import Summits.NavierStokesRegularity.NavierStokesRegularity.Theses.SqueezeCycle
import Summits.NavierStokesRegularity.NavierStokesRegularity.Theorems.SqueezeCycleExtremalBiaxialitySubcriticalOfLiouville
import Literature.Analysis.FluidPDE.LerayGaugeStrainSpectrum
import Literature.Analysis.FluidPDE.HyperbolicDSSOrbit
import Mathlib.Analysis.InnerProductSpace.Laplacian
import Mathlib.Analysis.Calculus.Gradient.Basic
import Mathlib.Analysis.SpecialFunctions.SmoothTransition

## TASK TO COMPLETE:
Output all of the data in full, exactly as given.

## ANSWER AREA:
import Summits.NavierStokesRegularity.NavierStokesRegularity.Theses.SqueezeCycle
import Summits.NavierStokesRegularity.NavierStokesRegularity.Theorems.SqueezeCycleExtremalBiaxialitySubcriticalOfLiouville
import Literature.Analysis.FluidPDE.LerayGaugeStrainSpectrum
import Literature.Analysis.FluidPDE.HyperbolicDSSOrbit
import Mathlib.Analysis.InnerProductSpace.Laplacian
import Mathlib.Analysis.Calculus.Gradient.Basic
import Mathlib.Analysis.SpecialFunctions.SmoothTransition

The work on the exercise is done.